**Exercise prompt**
From the data below, copy exactly the lines that lie between the one holding "have heE : alpha" and the one holding "M) := by field_simp", including both, and nothing more.

-- -- --

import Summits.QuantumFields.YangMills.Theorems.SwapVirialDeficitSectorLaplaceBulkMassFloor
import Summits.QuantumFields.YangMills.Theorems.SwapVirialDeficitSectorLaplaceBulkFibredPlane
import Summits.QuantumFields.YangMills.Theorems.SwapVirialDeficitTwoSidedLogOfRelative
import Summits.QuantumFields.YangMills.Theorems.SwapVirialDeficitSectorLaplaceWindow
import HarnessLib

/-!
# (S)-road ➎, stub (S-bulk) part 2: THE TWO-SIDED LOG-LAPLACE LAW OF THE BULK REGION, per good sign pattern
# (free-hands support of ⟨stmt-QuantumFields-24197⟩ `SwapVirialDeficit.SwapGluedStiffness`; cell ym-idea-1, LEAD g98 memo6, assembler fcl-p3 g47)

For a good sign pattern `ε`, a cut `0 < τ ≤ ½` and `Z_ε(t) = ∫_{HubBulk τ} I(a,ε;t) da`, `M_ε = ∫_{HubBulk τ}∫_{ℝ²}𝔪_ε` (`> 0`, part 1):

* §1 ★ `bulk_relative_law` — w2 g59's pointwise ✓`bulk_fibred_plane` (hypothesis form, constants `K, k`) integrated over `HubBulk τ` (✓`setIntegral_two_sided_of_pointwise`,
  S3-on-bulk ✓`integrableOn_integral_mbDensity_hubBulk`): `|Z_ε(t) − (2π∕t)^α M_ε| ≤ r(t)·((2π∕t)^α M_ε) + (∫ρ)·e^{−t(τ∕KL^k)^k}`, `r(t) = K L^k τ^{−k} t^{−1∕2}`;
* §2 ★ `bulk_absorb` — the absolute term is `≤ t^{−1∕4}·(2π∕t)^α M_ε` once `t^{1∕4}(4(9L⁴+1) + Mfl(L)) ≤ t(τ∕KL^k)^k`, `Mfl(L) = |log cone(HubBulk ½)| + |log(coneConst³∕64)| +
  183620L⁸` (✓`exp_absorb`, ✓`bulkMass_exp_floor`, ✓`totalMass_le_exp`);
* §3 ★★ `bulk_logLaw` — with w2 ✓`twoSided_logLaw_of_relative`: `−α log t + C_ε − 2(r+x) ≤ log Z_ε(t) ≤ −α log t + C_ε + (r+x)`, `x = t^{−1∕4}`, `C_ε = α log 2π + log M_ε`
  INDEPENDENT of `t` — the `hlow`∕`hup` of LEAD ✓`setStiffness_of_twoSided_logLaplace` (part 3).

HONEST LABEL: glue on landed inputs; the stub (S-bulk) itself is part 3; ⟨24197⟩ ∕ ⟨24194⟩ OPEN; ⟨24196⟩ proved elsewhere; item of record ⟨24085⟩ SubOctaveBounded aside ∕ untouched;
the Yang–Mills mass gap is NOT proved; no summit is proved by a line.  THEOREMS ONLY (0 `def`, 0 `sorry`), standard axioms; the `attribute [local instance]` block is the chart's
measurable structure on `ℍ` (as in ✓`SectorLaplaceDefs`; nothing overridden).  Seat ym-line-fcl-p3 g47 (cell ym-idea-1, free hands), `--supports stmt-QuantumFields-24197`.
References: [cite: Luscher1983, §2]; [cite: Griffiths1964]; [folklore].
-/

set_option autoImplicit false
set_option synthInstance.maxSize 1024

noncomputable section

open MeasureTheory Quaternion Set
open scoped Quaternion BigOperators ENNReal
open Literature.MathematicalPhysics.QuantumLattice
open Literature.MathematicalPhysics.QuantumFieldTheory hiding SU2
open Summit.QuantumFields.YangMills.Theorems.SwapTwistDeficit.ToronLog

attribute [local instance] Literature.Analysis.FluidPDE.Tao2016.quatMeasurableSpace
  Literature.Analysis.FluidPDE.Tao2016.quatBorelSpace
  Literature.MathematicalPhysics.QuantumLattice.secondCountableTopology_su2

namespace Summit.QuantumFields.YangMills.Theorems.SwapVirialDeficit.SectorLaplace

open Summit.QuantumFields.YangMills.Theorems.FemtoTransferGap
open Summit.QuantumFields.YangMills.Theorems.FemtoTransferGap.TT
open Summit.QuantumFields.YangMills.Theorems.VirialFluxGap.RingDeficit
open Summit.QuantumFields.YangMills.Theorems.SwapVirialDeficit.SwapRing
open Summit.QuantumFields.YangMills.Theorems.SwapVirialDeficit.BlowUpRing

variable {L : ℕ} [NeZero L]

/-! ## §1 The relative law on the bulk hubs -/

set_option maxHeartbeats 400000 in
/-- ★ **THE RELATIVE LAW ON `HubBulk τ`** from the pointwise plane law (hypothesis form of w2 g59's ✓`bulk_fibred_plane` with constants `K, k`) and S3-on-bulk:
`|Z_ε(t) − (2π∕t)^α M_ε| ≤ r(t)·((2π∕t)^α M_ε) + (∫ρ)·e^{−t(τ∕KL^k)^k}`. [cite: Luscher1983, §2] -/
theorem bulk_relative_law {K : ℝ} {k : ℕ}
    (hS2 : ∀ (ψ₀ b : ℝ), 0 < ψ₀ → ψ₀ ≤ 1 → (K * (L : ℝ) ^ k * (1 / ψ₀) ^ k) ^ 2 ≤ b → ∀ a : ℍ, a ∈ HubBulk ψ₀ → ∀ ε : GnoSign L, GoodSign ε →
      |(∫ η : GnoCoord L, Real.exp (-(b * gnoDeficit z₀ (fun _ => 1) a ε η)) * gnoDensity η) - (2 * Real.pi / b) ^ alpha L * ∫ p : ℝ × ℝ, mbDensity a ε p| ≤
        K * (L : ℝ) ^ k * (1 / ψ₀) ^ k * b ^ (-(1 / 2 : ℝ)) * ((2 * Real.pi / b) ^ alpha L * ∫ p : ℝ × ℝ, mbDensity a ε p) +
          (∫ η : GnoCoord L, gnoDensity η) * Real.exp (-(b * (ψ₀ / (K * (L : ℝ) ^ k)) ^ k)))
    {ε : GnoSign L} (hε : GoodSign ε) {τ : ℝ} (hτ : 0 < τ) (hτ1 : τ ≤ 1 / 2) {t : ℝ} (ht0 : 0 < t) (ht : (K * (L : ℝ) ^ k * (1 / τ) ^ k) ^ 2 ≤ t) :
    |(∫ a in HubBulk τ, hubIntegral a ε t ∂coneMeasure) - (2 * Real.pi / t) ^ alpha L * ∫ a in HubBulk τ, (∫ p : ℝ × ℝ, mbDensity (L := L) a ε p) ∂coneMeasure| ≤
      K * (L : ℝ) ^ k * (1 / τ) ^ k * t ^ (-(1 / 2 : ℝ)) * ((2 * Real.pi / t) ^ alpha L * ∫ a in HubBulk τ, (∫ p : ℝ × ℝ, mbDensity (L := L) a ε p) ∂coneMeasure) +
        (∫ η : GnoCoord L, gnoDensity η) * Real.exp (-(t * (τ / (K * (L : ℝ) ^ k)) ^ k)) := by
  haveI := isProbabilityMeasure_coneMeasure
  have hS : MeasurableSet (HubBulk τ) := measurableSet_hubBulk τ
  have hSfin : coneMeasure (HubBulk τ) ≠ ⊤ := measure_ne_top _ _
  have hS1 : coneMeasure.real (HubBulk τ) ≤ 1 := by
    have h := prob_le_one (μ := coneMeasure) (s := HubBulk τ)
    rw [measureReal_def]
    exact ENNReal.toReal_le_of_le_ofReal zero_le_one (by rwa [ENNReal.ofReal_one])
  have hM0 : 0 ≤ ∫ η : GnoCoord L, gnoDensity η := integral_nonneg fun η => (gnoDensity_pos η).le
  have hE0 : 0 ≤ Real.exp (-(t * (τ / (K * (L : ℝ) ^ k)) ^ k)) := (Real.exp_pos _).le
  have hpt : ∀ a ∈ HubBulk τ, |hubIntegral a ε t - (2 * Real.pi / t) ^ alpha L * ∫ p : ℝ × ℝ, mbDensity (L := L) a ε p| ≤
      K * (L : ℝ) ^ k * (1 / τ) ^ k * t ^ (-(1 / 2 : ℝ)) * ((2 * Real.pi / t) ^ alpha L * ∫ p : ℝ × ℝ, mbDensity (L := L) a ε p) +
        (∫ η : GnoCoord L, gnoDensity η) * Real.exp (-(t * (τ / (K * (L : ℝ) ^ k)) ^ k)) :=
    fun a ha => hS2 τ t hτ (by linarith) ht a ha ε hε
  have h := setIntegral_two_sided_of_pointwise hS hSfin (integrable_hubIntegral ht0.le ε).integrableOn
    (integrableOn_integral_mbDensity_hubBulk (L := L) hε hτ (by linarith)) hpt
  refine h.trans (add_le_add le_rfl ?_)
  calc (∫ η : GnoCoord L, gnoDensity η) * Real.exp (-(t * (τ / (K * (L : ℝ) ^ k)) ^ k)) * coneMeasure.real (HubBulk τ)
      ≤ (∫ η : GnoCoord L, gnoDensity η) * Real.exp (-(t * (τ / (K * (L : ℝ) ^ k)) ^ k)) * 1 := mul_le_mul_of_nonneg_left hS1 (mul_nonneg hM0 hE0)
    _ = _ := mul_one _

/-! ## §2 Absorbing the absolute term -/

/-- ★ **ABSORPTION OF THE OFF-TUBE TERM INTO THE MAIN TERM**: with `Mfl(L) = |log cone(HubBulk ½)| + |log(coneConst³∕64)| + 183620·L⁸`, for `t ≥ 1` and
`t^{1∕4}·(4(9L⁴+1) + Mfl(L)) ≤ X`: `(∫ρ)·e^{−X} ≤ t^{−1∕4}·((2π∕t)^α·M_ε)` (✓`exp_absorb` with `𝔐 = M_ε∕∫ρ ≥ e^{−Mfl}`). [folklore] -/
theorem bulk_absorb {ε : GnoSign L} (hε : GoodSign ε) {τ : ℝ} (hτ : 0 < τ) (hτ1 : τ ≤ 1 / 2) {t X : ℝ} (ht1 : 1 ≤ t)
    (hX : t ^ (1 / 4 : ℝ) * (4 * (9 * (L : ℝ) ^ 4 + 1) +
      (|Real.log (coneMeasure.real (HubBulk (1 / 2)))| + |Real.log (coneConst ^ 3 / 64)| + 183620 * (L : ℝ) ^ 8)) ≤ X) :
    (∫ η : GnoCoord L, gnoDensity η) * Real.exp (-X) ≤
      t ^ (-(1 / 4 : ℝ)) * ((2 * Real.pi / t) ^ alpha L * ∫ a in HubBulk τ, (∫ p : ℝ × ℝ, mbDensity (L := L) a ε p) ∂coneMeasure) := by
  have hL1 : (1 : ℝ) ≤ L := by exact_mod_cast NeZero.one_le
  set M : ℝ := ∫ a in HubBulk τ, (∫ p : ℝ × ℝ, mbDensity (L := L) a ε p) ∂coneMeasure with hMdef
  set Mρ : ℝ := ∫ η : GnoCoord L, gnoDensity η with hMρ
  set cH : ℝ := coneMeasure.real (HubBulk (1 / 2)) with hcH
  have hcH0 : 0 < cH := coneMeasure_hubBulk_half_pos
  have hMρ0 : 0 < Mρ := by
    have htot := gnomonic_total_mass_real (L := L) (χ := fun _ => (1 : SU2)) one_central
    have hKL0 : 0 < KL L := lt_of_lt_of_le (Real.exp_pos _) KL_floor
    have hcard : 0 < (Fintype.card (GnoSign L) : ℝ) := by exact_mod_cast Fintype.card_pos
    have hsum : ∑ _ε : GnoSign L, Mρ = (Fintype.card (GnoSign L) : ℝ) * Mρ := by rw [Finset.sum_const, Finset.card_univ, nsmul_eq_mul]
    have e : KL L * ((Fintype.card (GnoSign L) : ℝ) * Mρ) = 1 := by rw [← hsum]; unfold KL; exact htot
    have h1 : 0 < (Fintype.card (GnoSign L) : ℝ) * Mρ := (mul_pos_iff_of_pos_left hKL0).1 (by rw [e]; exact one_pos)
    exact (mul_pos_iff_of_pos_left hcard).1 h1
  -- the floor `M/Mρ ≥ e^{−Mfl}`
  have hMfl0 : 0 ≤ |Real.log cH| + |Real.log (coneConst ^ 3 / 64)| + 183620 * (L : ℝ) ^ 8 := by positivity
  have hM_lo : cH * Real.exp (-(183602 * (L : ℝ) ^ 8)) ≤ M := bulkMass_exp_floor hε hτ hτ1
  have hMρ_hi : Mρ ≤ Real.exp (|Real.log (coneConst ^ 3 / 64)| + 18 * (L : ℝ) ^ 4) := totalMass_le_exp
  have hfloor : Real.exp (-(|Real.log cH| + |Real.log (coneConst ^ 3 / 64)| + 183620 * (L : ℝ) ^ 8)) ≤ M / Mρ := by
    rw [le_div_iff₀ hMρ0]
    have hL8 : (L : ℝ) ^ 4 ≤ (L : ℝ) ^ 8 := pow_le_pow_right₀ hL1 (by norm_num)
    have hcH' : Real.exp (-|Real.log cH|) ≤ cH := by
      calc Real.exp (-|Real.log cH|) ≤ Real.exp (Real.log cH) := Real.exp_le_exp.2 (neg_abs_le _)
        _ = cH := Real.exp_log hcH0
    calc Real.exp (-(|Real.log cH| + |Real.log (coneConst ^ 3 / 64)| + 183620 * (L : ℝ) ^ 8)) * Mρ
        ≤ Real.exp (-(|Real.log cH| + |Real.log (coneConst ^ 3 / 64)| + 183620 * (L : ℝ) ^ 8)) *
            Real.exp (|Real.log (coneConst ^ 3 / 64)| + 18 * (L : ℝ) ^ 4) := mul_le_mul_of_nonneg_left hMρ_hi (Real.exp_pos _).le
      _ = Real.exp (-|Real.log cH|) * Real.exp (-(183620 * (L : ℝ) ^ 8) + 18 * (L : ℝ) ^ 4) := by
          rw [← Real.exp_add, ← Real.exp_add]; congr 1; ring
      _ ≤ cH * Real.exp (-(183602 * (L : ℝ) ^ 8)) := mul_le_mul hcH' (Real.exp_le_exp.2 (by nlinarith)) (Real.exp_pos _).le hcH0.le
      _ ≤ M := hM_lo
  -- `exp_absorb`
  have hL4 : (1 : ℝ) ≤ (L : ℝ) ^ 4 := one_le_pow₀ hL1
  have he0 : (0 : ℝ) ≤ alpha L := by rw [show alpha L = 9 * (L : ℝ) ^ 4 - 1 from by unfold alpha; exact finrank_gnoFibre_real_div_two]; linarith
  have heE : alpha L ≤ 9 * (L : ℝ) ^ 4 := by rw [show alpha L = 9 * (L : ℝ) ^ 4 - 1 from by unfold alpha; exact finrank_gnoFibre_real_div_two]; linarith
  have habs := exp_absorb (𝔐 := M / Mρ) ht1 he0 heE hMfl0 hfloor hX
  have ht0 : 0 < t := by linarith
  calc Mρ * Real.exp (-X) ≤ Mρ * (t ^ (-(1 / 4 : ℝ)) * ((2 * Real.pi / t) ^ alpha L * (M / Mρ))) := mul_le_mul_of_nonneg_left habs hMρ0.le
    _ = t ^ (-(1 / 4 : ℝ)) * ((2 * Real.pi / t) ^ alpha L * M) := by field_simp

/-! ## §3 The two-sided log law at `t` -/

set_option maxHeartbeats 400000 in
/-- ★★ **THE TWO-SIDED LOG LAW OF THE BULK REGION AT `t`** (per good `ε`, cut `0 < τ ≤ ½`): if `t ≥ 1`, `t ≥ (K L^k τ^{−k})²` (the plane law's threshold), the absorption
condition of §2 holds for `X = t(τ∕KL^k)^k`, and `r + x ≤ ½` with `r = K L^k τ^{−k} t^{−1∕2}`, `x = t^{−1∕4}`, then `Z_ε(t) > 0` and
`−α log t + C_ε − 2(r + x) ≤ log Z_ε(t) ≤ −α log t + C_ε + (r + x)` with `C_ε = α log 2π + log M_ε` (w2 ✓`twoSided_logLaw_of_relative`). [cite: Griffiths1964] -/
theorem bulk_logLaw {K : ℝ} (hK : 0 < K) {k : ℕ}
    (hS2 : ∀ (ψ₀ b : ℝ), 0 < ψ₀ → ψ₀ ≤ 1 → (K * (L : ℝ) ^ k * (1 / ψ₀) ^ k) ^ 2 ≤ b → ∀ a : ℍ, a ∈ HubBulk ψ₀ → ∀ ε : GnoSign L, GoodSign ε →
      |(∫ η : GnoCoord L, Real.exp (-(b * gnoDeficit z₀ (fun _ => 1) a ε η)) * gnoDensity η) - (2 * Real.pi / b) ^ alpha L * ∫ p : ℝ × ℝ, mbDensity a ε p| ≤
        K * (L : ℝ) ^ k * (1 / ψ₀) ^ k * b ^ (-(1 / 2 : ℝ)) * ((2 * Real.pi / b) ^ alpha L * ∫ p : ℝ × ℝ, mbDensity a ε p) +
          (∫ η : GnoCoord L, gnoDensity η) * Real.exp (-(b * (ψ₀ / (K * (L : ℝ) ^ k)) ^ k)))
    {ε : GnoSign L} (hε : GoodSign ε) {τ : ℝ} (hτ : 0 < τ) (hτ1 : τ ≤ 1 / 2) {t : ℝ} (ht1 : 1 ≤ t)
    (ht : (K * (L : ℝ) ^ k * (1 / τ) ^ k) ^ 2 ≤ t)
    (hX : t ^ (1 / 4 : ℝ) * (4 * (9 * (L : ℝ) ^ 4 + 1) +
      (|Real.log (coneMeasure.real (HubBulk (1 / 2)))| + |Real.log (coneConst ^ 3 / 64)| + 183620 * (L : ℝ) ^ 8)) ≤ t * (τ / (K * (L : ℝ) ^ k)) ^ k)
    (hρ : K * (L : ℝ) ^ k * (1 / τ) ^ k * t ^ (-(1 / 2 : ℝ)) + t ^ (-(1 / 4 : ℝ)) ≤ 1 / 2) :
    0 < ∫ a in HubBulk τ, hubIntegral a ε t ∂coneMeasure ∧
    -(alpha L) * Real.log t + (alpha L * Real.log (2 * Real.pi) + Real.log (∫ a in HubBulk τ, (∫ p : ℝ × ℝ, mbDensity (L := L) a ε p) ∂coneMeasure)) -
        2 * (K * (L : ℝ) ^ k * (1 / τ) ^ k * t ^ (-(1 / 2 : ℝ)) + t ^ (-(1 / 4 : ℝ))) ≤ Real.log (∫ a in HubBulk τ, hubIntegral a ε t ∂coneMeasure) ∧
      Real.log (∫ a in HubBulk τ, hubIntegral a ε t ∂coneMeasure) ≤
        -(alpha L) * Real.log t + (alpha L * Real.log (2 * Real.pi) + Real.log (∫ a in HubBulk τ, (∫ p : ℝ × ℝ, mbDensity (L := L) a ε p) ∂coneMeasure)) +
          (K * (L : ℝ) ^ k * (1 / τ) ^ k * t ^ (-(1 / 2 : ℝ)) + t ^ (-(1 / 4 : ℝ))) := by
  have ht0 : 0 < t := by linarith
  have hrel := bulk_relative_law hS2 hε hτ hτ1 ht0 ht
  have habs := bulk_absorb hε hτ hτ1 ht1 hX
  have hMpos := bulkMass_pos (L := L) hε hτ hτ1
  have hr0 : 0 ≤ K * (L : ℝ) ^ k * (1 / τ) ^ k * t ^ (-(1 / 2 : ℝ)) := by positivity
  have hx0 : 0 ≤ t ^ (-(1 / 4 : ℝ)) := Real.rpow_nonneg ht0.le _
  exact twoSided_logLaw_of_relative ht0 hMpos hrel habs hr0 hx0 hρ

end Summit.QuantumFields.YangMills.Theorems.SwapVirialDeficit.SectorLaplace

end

-- -- --

**Exercise solution**
  have heE : alpha L ≤ 9 * (L : ℝ) ^ 4 := by rw [show alpha L = 9 * (L : ℝ) ^ 4 - 1 from by unfold alpha; exact finrank_gnoFibre_real_div_two]; linarith
  have habs := exp_absorb (𝔐 := M / Mρ) ht1 he0 heE hMfl0 hfloor hX
  have ht0 : 0 < t := by linarith
  calc Mρ * Real.exp (-X) ≤ Mρ * (t ^ (-(1 / 4 : ℝ)) * ((2 * Real.pi / t) ^ alpha L * (M / Mρ))) := mul_le_mul_of_nonneg_left habs hMρ0.le
    _ = t ^ (-(1 / 4 : ℝ)) * ((2 * Real.pi / t) ^ alpha L * M) := by field_simp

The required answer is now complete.